На третий день, не в силах слоняться по дому и участку без дела, Аня откопала в сарае старый бабушкин велосипед. Постаралась отмыть его от ржавчины и грязи. Дед, вернувшись с дальних огородов на обед, помог смазать цепь, перекрутить сиденье и надуть колёса. И весь оставшийся вечер Аня каталась вокруг дома по песчаной тропинке, стараясь совладать с этим капризным железным монстром. По росту он был великоват, руль не слушался. В городе своего велосипеда у неё уже несколько лет как не было. Она с грустью вспомнила бежевый детский велосипедик, на котором каталась в начальных классах, и в очередной раз, еле войдя в поворот, решила закатить облезлого монстра обратно на участок. Дедушкин пёс облаял её у входа в калитку.
– Цезарь! Фу! Да я это, я, – ворчала Аня на короткошёрстную дворняжку.
В её роду точно были борзые. Ладно сложенный, совсем ещё молодой пёс прыгал вокруг, пытаясь закинуть лапы Ане на плечи.
– А ты чего только вокруг дома катаешься? – Дедушка отточенным движением схватил пса и зацепил цепь за ошейник.

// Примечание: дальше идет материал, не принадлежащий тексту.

import Mathlib
import Summits.Ventures.PercRepro2.ThreeTermInstanceHOBAll
import Summits.Ventures.PercRepro2.ThreeTermInstanceS4C211

/-!
# Three-terminal parts, V g: ROW 2′TRI ON THE CORE `S4C211` PLUS EVERY THREE-TERMINAL PART, WITH INERT EDGES
(blind cell PercRepro2, night-3 g31, 2026-08-30; `proofs/NIGHT3-CERT.md` §40; GENERATED by
mining/night-3/g31/inst/mkuniversal_inert.py — the template is ThreeTermInstanceHOBAll.lean of g30)

The core `S4C211` (core edges with types [(0, 2, 2), (2, 3, 1), (3, 1, 1)] on the marks `l h o b a₃ = 0 1 2 3 4`, terminal triple
(0, 1, 4)) has its partition table evaluated in the kernel and certified (ThreeTermInstanceS4C211.lean);
along the embedding of the model part graph into the part graph of any instance made of the core and
an unmarked three-terminal part `Γ` at the terminals (ThreeTermTransport.lean) the instance's table is
the model's, so **`typedCount_nonneg_S4C211_part_inert`**: row 2′TRI holds on EVERY graph that contains
`S4C211 + Γ` for a part `Γ` — any size, any type map on `Γ`, any pinning — and whose other edges (the
INERT edges: anywhere outside the part, marks included) are pinned closed; g30's `hcover` (no other
edge at all) is replaced by `hinert`.  Own work; standard axioms.
-/

namespace Summit.Ventures.PercRepro2

open TypedStar Part ThreeTerm

namespace InstS4C211

section All

variable {V E : Type} [Fintype E] [DecidableEq E]

set_option maxHeartbeats 1000000 in
/-- **ROW 2′TRI ON THE CORE `S4C211` PLUS ANY THREE-TERMINAL PART, THE OTHER EDGES PINNED CLOSED.** -/
theorem typedCount_nonneg_S4C211_part_inert (ends : E → Sym2 V) (l h o b a₃ : V) (ec0 ec1 ec2 : E) (W : Set V)
    (S : Finset E) (e₁ e₂ e₃ : E)
    (hlh : l ≠ h) (hlo : l ≠ o) (hlb : l ≠ b) (hla : l ≠ a₃) (hho : h ≠ o) (hhb : h ≠ b) (hha : h ≠ a₃)
    (hob : o ≠ b) (hoa : o ≠ a₃) (hba : b ≠ a₃)
    (hends0 : ends ec0 = s(l, o)) (hends1 : ends ec1 = s(o, b)) (hends2 : ends ec2 = s(b, h)) (hne01 : ec0 ≠ ec1) (hne02 : ec0 ≠ ec2) (hne12 : ec1 ≠ ec2)
    (hW : IsPart ends W l h a₃) (hS : ∀ e, e ∈ S ↔ e ∈ touches ends W)
    (hl : l ∉ W) (hh : h ∉ W) (ho : o ∉ W) (hb : b ∉ W) (ha : a₃ ∉ W)
    (h1 : e₁ ∈ S) (h2 : e₂ ∈ S) (h3 : e₃ ∈ S) (h12 : e₁ ≠ e₂) (h13 : e₁ ≠ e₃) (h23 : e₂ ≠ e₃)
    (z : Config E) (τ : E → ℕ) (hτ0 : τ ec0 = 2) (hτ1 : τ ec1 = 1) (hτ2 : τ ec2 = 1)
    (hinert : ∀ e, e ∉ S → e ∉ ({ec0, ec1, ec2} : Finset E) → z e = false) :
    0 ≤ typedCount ({ec0, ec1, ec2} ∪ S) z τ (CovForm.K3 (R := ℚ) ends o l h a₃ b) := by
  have hec0S : ec0 ∉ S := by
    rw [hS]
    rintro ⟨x, hx, y, hxy⟩
    rw [hends0, Sym2.eq_iff] at hxy
    rcases hxy with ⟨rfl, -⟩ | ⟨-, rfl⟩
    · exact hl hx
    · exact ho hx
  have hec1S : ec1 ∉ S := by
    rw [hS]
    rintro ⟨x, hx, y, hxy⟩
    rw [hends1, Sym2.eq_iff] at hxy
    rcases hxy with ⟨rfl, -⟩ | ⟨-, rfl⟩
    · exact ho hx
    · exact hb hx
  have hec2S : ec2 ∉ S := by
    rw [hS]
    rintro ⟨x, hx, y, hxy⟩
    rw [hends2, Sym2.eq_iff] at hxy
    rcases hxy with ⟨rfl, -⟩ | ⟨-, rfl⟩
    · exact hb hx
    · exact hh hx
  have m0 : ec0 ∈ ({ec0, ec1, ec2} : Finset E) := by simp
  have m1 : ec1 ∈ ({ec0, ec1, ec2} : Finset E) := by simp
  have m2 : ec2 ∈ ({ec0, ec1, ec2} : Finset E) := by simp
  -- a vertex of the part
  obtain ⟨w₀, hw₀, -⟩ := (hS e₁).1 h1
  have hw₀l : w₀ ≠ l := fun h => hl (h ▸ hw₀)
  have hw₀h : w₀ ≠ h := fun h' => hh (h' ▸ hw₀)
  have hw₀o : w₀ ≠ o := fun h => ho (h ▸ hw₀)
  have hw₀b : w₀ ≠ b := fun h => hb (h ▸ hw₀)
  have hw₀a : w₀ ≠ a₃ := fun h => ha (h ▸ hw₀)
  set ends' := partEnds ends (↑S) e₁ e₂ e₃ l h a₃ with hends'
  have hn03 : ec0 ≠ e₁ := fun h => hec0S (h ▸ h1)
  have hn04 : ec0 ≠ e₂ := fun h => hec0S (h ▸ h2)
  have hn05 : ec0 ≠ e₃ := fun h => hec0S (h ▸ h3)
  have hn13 : ec1 ≠ e₁ := fun h => hec1S (h ▸ h1)
  have hn14 : ec1 ≠ e₂ := fun h => hec1S (h ▸ h2)
  have hn15 : ec1 ≠ e₃ := fun h => hec1S (h ▸ h3)
  have hn23 : ec2 ≠ e₁ := fun h => hec2S (h ▸ h1)
  have hn24 : ec2 ≠ e₂ := fun h => hec2S (h ▸ h2)
  have hn25 : ec2 ≠ e₃ := fun h => hec2S (h ▸ h3)
  let φ : PartEmbed pg ends' :=
    { ν := InstHOB.ν l h o b a₃ w₀
      ι := ![ec0, ec1, ec2, e₁, e₂, e₃]
      ν_inj := by
        intro i j hij
        fin_cases i <;> fin_cases j <;> simp_all [InstHOB.ν]
      ι_inj := by
        intro i j hij
        fin_cases i <;> fin_cases j <;> simp_all
      ends_eq := by
        intro i
        fin_cases i
        · show partEnds ends (↑S) e₁ e₂ e₃ l h a₃ ec0 = Sym2.map (InstHOB.ν l h o b a₃ w₀) s(0, 2)
          rw [partEnds_apply_of_notMem ends (↑S) l h a₃ h1 h2 h3 hec0S, hends0]
          rfl
        · show partEnds ends (↑S) e₁ e₂ e₃ l h a₃ ec1 = Sym2.map (InstHOB.ν l h o b a₃ w₀) s(2, 3)
          rw [partEnds_apply_of_notMem ends (↑S) l h a₃ h1 h2 h3 hec1S, hends1]
          rfl
        · show partEnds ends (↑S) e₁ e₂ e₃ l h a₃ ec2 = Sym2.map (InstHOB.ν l h o b a₃ w₀) s(3, 1)
          rw [partEnds_apply_of_notMem ends (↑S) l h a₃ h1 h2 h3 hec2S, hends2]
          rfl
        · show partEnds ends (↑S) e₁ e₂ e₃ l h a₃ e₁ = Sym2.map (InstHOB.ν l h o b a₃ w₀) s(0, 1)
          rw [partEnds_apply_1]
          rfl
        · show partEnds ends (↑S) e₁ e₂ e₃ l h a₃ e₂ = Sym2.map (InstHOB.ν l h o b a₃ w₀) s(0, 4)
          rw [partEnds_apply_2 ends (↑S) l h a₃ h12]
          rfl
        · show partEnds ends (↑S) e₁ e₂ e₃ l h a₃ e₃ = Sym2.map (InstHOB.ν l h o b a₃ w₀) s(1, 4)
          rw [partEnds_apply_3 ends (↑S) l h a₃ h13 h23]
          rfl
        }
  -- the typed edges of the instance are the image of the model's
  have hF : ({ec0, ec1, ec2} : Finset E) = Finset.map ⟨φ.ι, φ.ι_inj⟩ InstS4C211.F := by
    ext e
    simp only [Finset.mem_insert, Finset.mem_singleton, Finset.mem_map, Function.Embedding.coeFn_mk]
    constructor
    · rintro (rfl | rfl | rfl)
      · exact ⟨0, by decide, rfl⟩
      · exact ⟨1, by decide, rfl⟩
      · exact ⟨2, by decide, rfl⟩
    · rintro ⟨i, hi, rfl⟩
      have hi' : i = 0 ∨ i = 1 ∨ i = 2 := by
        revert hi
        change i ∈ ({0, 1, 2} : Finset (Fin 6)) → _
        simp
      rcases hi' with rfl | rfl | rfl
      · exact Or.inl rfl
      · exact Or.inr (Or.inl rfl)
      · exact Or.inr (Or.inr (rfl))
  -- the pins of the instance's table are the extensions of the model's pins (off the typed edges)
  have hpin : ∀ (p : Fin 5) (e : E), e ∉ ({ec0, ec1, ec2} : Finset E) →
      setOn S (cfg e₁ e₂ e₃ (rep5 p)) z e = ext φ (pin p) e := by
    intro p e he
    by_cases heS : e ∈ S
    swap
    · rw [setOn_of_not_mem heS, hinert e heS he]
      have hoff : ∀ i : Fin 6, φ.ι i ≠ e := by
        intro i
        fin_cases i
        · exact fun h' => he (h' ▸ m0)
        · exact fun h' => he (h' ▸ m1)
        · exact fun h' => he (h' ▸ m2)
        · exact fun h' => heS (h' ▸ h1)
        · exact fun h' => heS (h' ▸ h2)
        · exact fun h' => heS (h' ▸ h3)
      rw [ext_off φ (pin p) hoff]
    rw [setOn_of_mem heS]
    by_cases k1 : e = e₁
    · rw [k1]
      have : ext φ (pin p) e₁ = pin p 3 := ext_ι φ (pin p) 3
      rw [this]
      simp [cfg, pin, setOn, InstS4C211.S]
    by_cases k2 : e = e₂
    · rw [k2]
      have : ext φ (pin p) e₂ = pin p 4 := ext_ι φ (pin p) 4
      rw [this]
      simp [cfg, pin, setOn, InstS4C211.S, h12.symm]
    by_cases k3 : e = e₃
    · rw [k3]
      have : ext φ (pin p) e₃ = pin p 5 := ext_ι φ (pin p) 5
      rw [this]
      simp [cfg, pin, setOn, InstS4C211.S, h13.symm, h23.symm]
    · have hoff : ∀ i : Fin 6, φ.ι i ≠ e := by
        intro i
        fin_cases i
        · exact fun h' => he (h' ▸ m0)
        · exact fun h' => he (h' ▸ m1)
        · exact fun h' => he (h' ▸ m2)
        · exact fun h' => k1 h'.symm
        · exact fun h' => k2 h'.symm
        · exact fun h' => k3 h'.symm
      rw [ext_off φ (pin p) hoff]
      simp [cfg, k1, k2, k3]
  -- the instance's table is the model's table
  have hτF : ∀ e ∈ InstS4C211.F, τ (φ.ι e) = τ₀ e := by
    intro e he
    have he' : e = 0 ∨ e = 1 ∨ e = 2 := by
      revert he
      change e ∈ ({0, 1, 2} : Finset (Fin 6)) → _
      simp
    rcases he' with rfl | rfl | rfl
    · exact hτ0
    · exact hτ1
    · exact hτ2
  have htab : ∀ p q r, partTable5 ends S e₁ e₂ e₃ l h a₃ o l h a₃ b {ec0, ec1, ec2} z τ p q r = (tbl5 p q r : ℚ) := by
    intro p q r
    rw [← partTable5_eq p q r]
    unfold partTable5 partTable
    rw [partEnds_eq]
    rw [InstHOB.typedCount3_congr_pins {ec0, ec1, ec2} (hpin p) (hpin q) (hpin r) τ _]
    rw [hF, typedCount3_ext φ InstS4C211.F (pin p) (pin q) (pin r) hτF]
    show typedCount3 InstS4C211.F (pin p) (pin q) (pin r) τ₀ _ =
      typedCount3 InstS4C211.F (pin p) (pin q) (pin r) τ₀ (CovForm.K3 (R := ℚ) pg 2 0 1 4 3)
    congr 1
    funext x y w
    exact (K3_ext φ 2 0 1 4 3 x y w).symm
  -- the certificate transports
  have hcone : InCone (fun ν' => ∑ p : Fin 5, ∑ q : Fin 5, ∑ r : Fin 5,
      partTable5 ends S e₁ e₂ e₃ l h a₃ o l h a₃ b {ec0, ec1, ec2} z τ p q r * mono p q r ν') := by
    have e : (fun ν' => ∑ p : Fin 5, ∑ q : Fin 5, ∑ r : Fin 5,
        partTable5 ends S e₁ e₂ e₃ l h a₃ o l h a₃ b {ec0, ec1, ec2} z τ p q r * mono p q r ν') =
        (fun ν' => ∑ p : Fin 5, ∑ q : Fin 5, ∑ r : Fin 5,
        partTable5 InstS4C211.ends InstS4C211.S 3 4 5 0 1 4 2 0 1 4 3 InstS4C211.F z₀ τ₀ p q r * mono p q r ν') := by
      funext ν'
      simp only [htab, partTable5_eq]
    rw [e]
    exact inCone_S4C211
  have hd : Disjoint ({ec0, ec1, ec2} : Finset E) S := by
    rw [Finset.disjoint_left]
    intro e he
    simp only [Finset.mem_insert, Finset.mem_singleton] at he
    rcases he with rfl | rfl | rfl
    · exact hec0S
    · exact hec1S
    · exact hec2S
  exact typedCount_part_nonneg_of_inCone5' (ends := ends) (W := W) (t₁ := l) (t₂ := h) (t₃ := a₃) hW
    (S := S) hS (e₁ := e₁) (e₂ := e₂) (e₃ := e₃) h1 h2 h3 h12 h13 h23 (o := o) (a₁ := l) (a₂ := h)
    (a₃ := a₃) (b := b) ho hl hh ha hb (F := {ec0, ec1, ec2}) hd z τ hcone

end All

end InstS4C211

end Summit.Ventures.PercRepro2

– А можно дальше уезжать? – Удивилась Аня. Дед поднял бровь. – Ну, то есть я даже и не знаю, куда на нём поехать.
– Это в городе у вас везде машины и люди злые…
– Дедуль, да не злые там люди.
– Может, и так, просто много их, а тут, куда глаза смотрят, туда и катайся, никто тебе ничего не скажет и не сделает. Природа вон какая красивая, чего вокруг дома-то колесить.
– Да я и не боюсь, – как-то виновато пробубнила она, опасливо покосившись на овсяное поле, начинавшееся за забором участка. Поймав её взгляд, дедушка вытащил из-под растянутой футболки что-то маленькое, блестящее, на серебряной цепочке, и повесил внучке на шею.
– Оберег, чтобы ничего не боялась, – улыбнулся он.
– Дедуль, да не боюсь я! А что это?
Аня рассматривала монетку, подняв её двумя пальцами на уровень глаз. Через дырочку в центре была продета цепочка, цветы и завитки украшали обе стороны, а ещё непонятные надписи, совсем не похожие на обычные цифры.
– Да привезли когда-то давно, может, из Китая или из Японии, кто их там разберёт, эти черточки. Не знаю. Это бабуля твоя носила. Любила цветы на ней.
– Спасибо, – кивнула Аня, пряча подарок под одеждой. – А не жалко? Ты же теперь получается без оберега останешься.
Дед расхохотался, и Аня поджала губы, готовясь уже обидеться, но он потрепал её по голове. Было больно. Силу дед рассчитывать совсем не умел, но Аня отчего-то воспряла духом.
– Чего это, мне для внучки что-то жалко должно быть? Вот насмешила! А завтра, ты давай до Рейнеке докатись, там Тима уже спрашивал, почему к ним не заходишь.
Аня вспомнила, что в детстве летом играла с мальчиками Арсением и Тимофеем. Мальчишки с очень странной фамилией, она тогда ещё думала, что Волковы – это необычное семейное имя, но приехав к деду, обнаружила в соседях Шимдтов, Гоферов, Миллеров вперемешку с Петровыми, Ивановыми и Соколовыми. Но даже среди них «Рейнеке» звучало как шутка, как какое-то выдуманно-ненастоящее слово. Тима обиделся на неё, когда она в первый раз озвучила ему свои мысли. Дед же сказал, что это их бабка стращает, мол, потомки великих мукомолов и основателей деревни.
– Но это глупости все какие-то, уже при союзе не было здесь никакой мукомольни, всё порушили вместе с церквями, а большинство немецких фамилий, живших в степях ещё с Екатерининских времён, разбежались, сменились или обрусели. Но есть и те, кто остались, пережили. И теперь гордятся ими отчего-то чрезмерно. Ты перед Тимофеем извинись. Даже так, не гоже над чужими именами смеяться, он же его не выбирал. Мальчик он добрый, сразу простит, если извинишься.